And, of course, Oscar Wilde knows, with exact certainty, that the death of pain is the death of art?
What about if they tested it on a group of people and it was found that Art was enhanced, or if there was no change at all, would it still be wrong then?
Edit: Also, as a last question, have you ever suffered to such a brutal degree that it was intolerable? I personally never have, but I can imagine that un-imaginable torment would be something that would have had an effect on my decision in this matter, and until I suffer indescribable torment, I don't believe myself to be able to make a fully informed decision.
it's not wrong to choose not to, it's wrong to choose never to. and i trust oscar wilde. i don't believe any tests can be done either way. and the worst pain i've personally felt is horrendous, repetitive ear infections, which are supposed to be a 6-7 out of 10 on the pain scale. i might have jumped at the chance to eliminate suffering then. but i don't believe that judgment marred by the impulses your brain send out to override your will into protecting your physical embodiment is sound.
on a purely practical level, Leprosy is the death of pain. leprosy is not a skin disease, it is a nerve disease; it destroys pain receptors, and people damage themselves without knowing it, and are not alerted to problems with their body, and it's a short period of time before they begin to fall apart.

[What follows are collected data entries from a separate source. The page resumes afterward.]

import Summits.CriticalPhenomena.CardyFormulaZ2.Theorems.CardyComplexConeParafermionToSLESixFamiliesDiamondIdentifyTilted
import Summits.CriticalPhenomena.CardyFormulaZ2.Theorems.CardyComplexConeParafermionToSLESixFamiliesDiamondExactPair
import Literature.Probability.LatticeModels.MeshDomainBulk
import Literature.Probability.LatticeModels.InterfaceSLETightness
import Mathlib.Analysis.Convex.Measure
import HarnessLib

/-!
# Line `potential-darboux-picard-diamond`, stub S4′ (`stub_identifyPotentialPh`): the discrete domain of a marked diamond

Helper file of the stub `stub_identifyPotentialPh` of crux `ParafermionToSLESixFamilies` (stmt-CriticalPhenomena-11389).
Every use of S1′/S3 in the identification goes through the CELLS of the data `Λ δ` of an admissible family of a marked
diamond (`IsCell`: inner faces with a corner off both discrete arcs) and their centres: Arzelà–Ascoli needs the cells to
be dense in the closed diamond, "DIR in the limit" needs side cells all along each boundary segment. The discrete domain
`Ω_δ = meshDomain D.carrier δ` is "the largest mesh component", so the first task is to identify it. This file proves the
lattice bookkeeping (the "L" input flagged by the S3 worker):

* `eventually_mem_meshDomain_of_isMarkedDiamond` (registered helper of the crux item) — for all small `δ`, EVERY lattice
  point whose mesh point lies in the open diamond belongs to `Ω_δ`: from any such point a lattice walk moving both tilted
  coordinates towards the centre stays inside the (convex) diamond and reaches the shrunken closed diamond `K`, whose
  lattice points lie in the bulk component (`eventually_mem_meshDomain_of_reachable` of `MeshDomainBulk`, the frontier of
  the convex carrier being Lebesgue-null);
* consequences for data `E` with `E.Ω = D.carrier`, `E.δ = δ` at such a mesh: a face is inner iff its four corners lie
  in the diamond (`isInnerFace_of_forall_corner_mem`, `corner_mem_of_isInnerFace`), a face one of whose corners has its
  whole `3 × 3` block of lattice neighbours inside is a cell (`isCell_of_block`), the centre of every cell lies in the
  diamond (`ctr_mem_carrier_of_isCell`), and the metric size of blocks and faces (`norm_meshPoint_sub_le_of_block`,
  `norm_corner_sub_ctr_le`).
-/

noncomputable section

namespace Summit.CriticalPhenomena.CardyFormulaZ2.Cruxes.ParafermionToSLESixFamilies.PotentialDarbouxPicardDiamond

Art can certainly be used to express suffering. But to say that suffering is the sole cause of art?
I mean, I can remember back in kindergarten, painting or making stuff with clay or whatever, and I was having fun and enjoying it. Whatever I made were expressions of those emotions.

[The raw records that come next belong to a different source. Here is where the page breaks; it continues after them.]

open Summit.BirchSwinnertonDyer.BirchSwinnertonDyer.Theses.ErratumRoadFive
open Literature.NumberTheory.EllipticCurves Literature.NumberTheory.EllipticCurves.Rank1Residual
open Summit.BirchSwinnertonDyer.Rank1Residual

/-- **S1b BY NAME — the exceptional-zero core of crux 19715 (`p` the ONLY multiplicative prime, split, `p ∣ ord_p Δ_min`; v2b′'s registered text
VERBATIM as conclusion) from the route items `PublishedInputsFive`, `X11aLowerHalf`, `ShimuraCasselsTateLevelInputs` and the TWO printed facts**
Gross 1991 Prop. 3.7 (2) image-free and Gross 1991 §6 ∕ [GZ86 III (3.1)] `E⁰`. The lead g0's `JetchevMaxHLAtP.res_pOnlyMultCarrierAtFive_of_swapPrintFacts_of_lowerX11a`
(Jetchev Thm. 1.4 max form at `p` by -w2 g0's swap end; McCallum Cor. 5.6 upper via Cassels–Tate) fed with the items' conjuncts; the `SelmerComplement` of
THE canonical local invariant maps is the kernel theorem `selmerComplement_canonical_holds`. CONDITIONAL on the displayed inputs; no pair is booked.
[cite: Jetchev2008, Thm. 1.4, Cor. 1.5] [cite: McCallumLMS1991, Cor. 5.6] [cite: GrossLMS1991, Prop. 3.7 (2), §6 Prop. 6.2 (1)] [cite: MilneADT2006, Ch. I Thm. 4.10(b)] -/
theorem res_pOnlyMultCarrierAtFive_of_items_of_twoPrintFacts
    (h₅ : PublishedInputsFive) (h₃ : X11aLowerHalf) (hCTi : ShimuraCasselsTateLevelInputs)
    (hF₁ : GrossLMS1991.prop37_2_frobeniusCongruence)
    (hF₃ : Gross1991_heegnerPoint_sub_ratTorsion_mem_E0) :
    ∀ (W : WeierstrassCurve ℚ) [W.IsElliptic] [W.IsGloballyMinimal] (p : ℕ) [Fact p.Prime],
      ClassX11b W p → 5 ≤ p → Surj W p → ¬ Ram W p → p ∣ W.tamagawaProduct →
      (∀ (ℓ : ℕ) [Fact ℓ.Prime], W.HasMultiplicativeReductionAtPrime ℓ → ℓ = p) →
      W.HasSplitMultiplicativeReductionAtPrime p → p ∣ padicValInt p W.minimalDiscriminantInt →
      Typed.MissingUpperBoundAt W p := by
  obtain ⟨hGZ, hKo, -, -, -, hGZK, hmod, hnf, hHL, -, hMaz, -, -, -, -⟩ := h₅
  exact JetchevMaxHLAtP.res_pOnlyMultCarrierAtFive_of_swapPrintFacts_of_lowerX11a hGZ hKo hGZK hmod hnf hHL hMaz hCTi
    ⟨hF₁, fun K _ _ n _ ↦ SchneiderFreeAdditiveX3.PoitouTateReduction.selmerComplement_canonical_holds K n, hF₃⟩
    (fun Wd _ _ p _ hXa ↦ h₃ Wd p hXa)

/-- **CRUX 19715 BY NAME FROM THE SIX ROUTE ITEMS + THE TWO PRINTED FACTS + LAB, AND NOTHING ELSE.** `Theses.ErratumRoadFive.EulerHalfNotRamNoInertSetAtFive`
from `PublishedInputsFive` (19066), `X11aLowerHalf` (19064), `ShimuraParametrizationDataNonempty` (19524), `PastenComponentOrdersInput`,
`ShimuraCasselsTateLevelInputs`, `ShimuraHeegnerEulerSystemInertPrintedR` (the binders `h₅ h₃ hJL hCO hCTi hESi` of `closes`), Gross 1991 Prop. 3.7 (2)
image-free, Gross §6 ∕ [GZ86 III (3.1)] `E⁰`, and the LAB text (v10–v13's registered `stub_shimuraCarrierLabelsB6AtFive` VERBATIM: the labelled CM family of
`X_{N⁺,N⁻}` with (B6) only at the carrier primes outside `S`). PROOF: if every multiplicative prime is `p`, then `p ∣ ∏c` with `p ≥ 5` makes the place over
`p` a split carrier (`X11b.dvd_tamagawaProduct_iff_exists_split`) and S1b applies; otherwise the LEAD's `p`-anchor `EulerHalfPAnchor.eulerHalfNotRam_otherMult_of_items_of_LAB`
(the `SelmerComplement` binder discharged by the kernel theorem). The crux's own hypotheses «`p ∣ ∏c`» and «no inert-set datum» are used only through the
first. The HELD split primitives are NOT needed (grade remark in the module docstring). CONDITIONAL on the displayed inputs; item 19715 is NOT closed by this
helper; BSD is proved for no curve. [cite: Jetchev2008, Thm. 1.1, Thm. 1.4, Cor. 1.5] [cite: PastenShimura2024, Prop. 6.13, Lemma 6.18, §6.6]
[cite: SilvermanATAEC1994, Cor. IV.9.2 (d)] -/
theorem eulerHalfNotRamNoInertSetAtFive_of_items_of_twoPrintFacts_of_LAB
    (h₅ : PublishedInputsFive) (h₃ : X11aLowerHalf) (hJL : ShimuraParametrizationDataNonempty)
    (hCO : PastenComponentOrdersInput) (hCTi : ShimuraCasselsTateLevelInputs)
    (hESi : ShimuraHeegnerEulerSystemInertPrintedR)
    (hF₁ : GrossLMS1991.prop37_2_frobeniusCongruence)
    (hF₃ : Gross1991_heegnerPoint_sub_ratTorsion_mem_E0)
    (hLabT : ∀ (W : WeierstrassCurve ℚ) [W.IsElliptic] [W.IsGloballyMinimal] (p : ℕ) [Fact p.Prime],
      Summit.BirchSwinnertonDyer.Rank1Residual.ClassX11b W p → 5 ≤ p →
      ∀ (N : ℕ) [NeZero N] (K : Type) [Field K] [NumberField K] (S : Finset ℕ)
        (Dt : Literature.NumberTheory.EllipticCurves.ModularForms.ModularParametrizationData W N)
        (X : Literature.NumberTheory.Automorphic.ShimuraCurveData (∏ q ∈ S, q) (N / ∏ q ∈ S, q)) (W' : WeierstrassCurve ℚ) [W'.IsElliptic]
        (P₀ : Literature.NumberTheory.Automorphic.ShimuraParametrizationData X W'),
        W.conductorNorm ℤ = N → Literature.NumberTheory.EllipticCurves.IsImaginaryQuadratic K → NumberField.discr K < -4 → Even S.card →
        (∀ ℓ ∈ S, ℓ.Prime ∧ ℓ ∣ N ∧ ¬ ℓ ^ 2 ∣ N ∧
          ((Ideal.span {(ℓ : ℤ)}).primesOver (NumberField.RingOfIntegers K)).ncard = 1 ∧ ¬ (ℓ : ℤ) ∣ NumberField.discr K) →
        (∀ ℓ : ℕ, ℓ.Prime → ℓ ∣ N → ℓ ∉ S → ((Ideal.span {(ℓ : ℤ)}).primesOver (NumberField.RingOfIntegers K)).ncard = 2) →
        p ∈ S → ¬ (p : ℤ) ∣ Dt.c → P₀.IsMinimalFor W →
        ∃ (ι : K →+* ℂ) (y : (W.baseChange K).toAffine.Point) (degy : ℕ)
          (ys : (m : ℕ) → (W.baseChange (Literature.NumberTheory.EllipticCurves.ringClassField K ι m)).toAffine.Point) (ε : ℤ), 0 < degy ∧
          padicValNat p degy = padicValNat p P₀.deg ∧
          Literature.NumberTheory.EllipticCurves.LDerivEK W K = 8 * (Real.pi : ℂ) ^ 2 *
              Literature.NumberTheory.EllipticCurves.ModularForms.peterssonProduct (CongruenceSubgroup.Gamma0 N) 2 Dt.f Dt.f /
              ((((NumberField.Units.torsionOrder K : ℝ) / 2) ^ 2 * √|(NumberField.discr K : ℝ)| : ℝ) : ℂ) *
            ((y.canonicalHeight : ℂ) / (degy : ℂ)) ∧
          (¬ IsOfFinAddOrder y → 0 < (AddSubgroup.zmultiples y).index) ∧
          Summit.BirchSwinnertonDyer.BirchSwinnertonDyer.Theorems.ShimuraWalk.LabelsAt W N K ι y ys ε ∧
          ∀ (q : ℕ) [Fact q.Prime], q ∣ N → q ∉ S → p ∣ (W.baseChange ℚ_[q]).localTamagawaNumber ℤ_[q] →
            Literature.NumberTheory.EllipticCurves.ShimuraCMFamily.LabelB6 ι W N {q} ys) :
    EulerHalfNotRamNoInertSetAtFive := by
  intro W _ _ p _ hX hp5 hsurj hram htam _hno
  by_cases h : ∀ (ℓ : ℕ) [Fact ℓ.Prime], W.HasMultiplicativeReductionAtPrime ℓ → ℓ = p
  · -- `p` is the only multiplicative prime: the split carrier that `p ∣ ∏c` provides is multiplicative, hence it is `p`
    obtain ⟨ℓ, hℓ, hsplit, hdvd⟩ := (X11b.dvd_tamagawaProduct_iff_exists_split (W := W) (Fact.out : p.Prime) hp5).mp htam
    have hℓp : ℓ = p := h ℓ hsplit.hasMultiplicativeReductionAtPrime
    subst hℓp
    exact res_pOnlyMultCarrierAtFive_of_items_of_twoPrintFacts h₅ h₃ hCTi hF₁ hF₃ W _ hX hp5 hsurj hram htam h hsplit hdvd
  · have hother : ∃ (ℓ : ℕ) (_ : Fact ℓ.Prime), ℓ ≠ p ∧ W.HasMultiplicativeReductionAtPrime ℓ := by
      by_contra hc
      exact h fun ℓ _ hm ↦ by_contra fun hne ↦ hc ⟨ℓ, ‹_›, hne, hm⟩
    exact EulerHalfPAnchor.eulerHalfNotRam_otherMult_of_items_of_LAB h₅ h₃ hJL hCO hCTi hESi
      (fun K _ _ n _ ↦ SchneiderFreeAdditiveX3.PoitouTateReduction.selmerComplement_canonical_holds K n) hLabT
      W p hX hp5 hsurj hram hother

Art can certainly be used to express suffering. But to say that suffering is the sole cause of art?
I mean, I can remember back in kindergarten, painting or making stuff with clay or whatever, and I was having fun and enjoying it. Whatever I made were expressions of those emotions.
i didn't say it was the sole cause, but it's a big enough part to kill it.
How much of art do you think is caused by pain, danzig?
i don't know.
Then you can't say that the loss of pain could kill all of art.
Then you can't say that the loss of pain could kill all of art.
yes, i can. statistics are the lie, not intuition.
yes, i can. statistics are the lie, not intuition.
Prove it.
Prove it.
with what, statistics? it's a circular system...
with what, statistics? it's a circular system...
With your method of choice. Personally I prefer deduction, but if you can make me intuit this truth I'd accept that as well.
With your method of choice. Personally I prefer deduction, but if you can make me intuit this truth I'd accept that as well.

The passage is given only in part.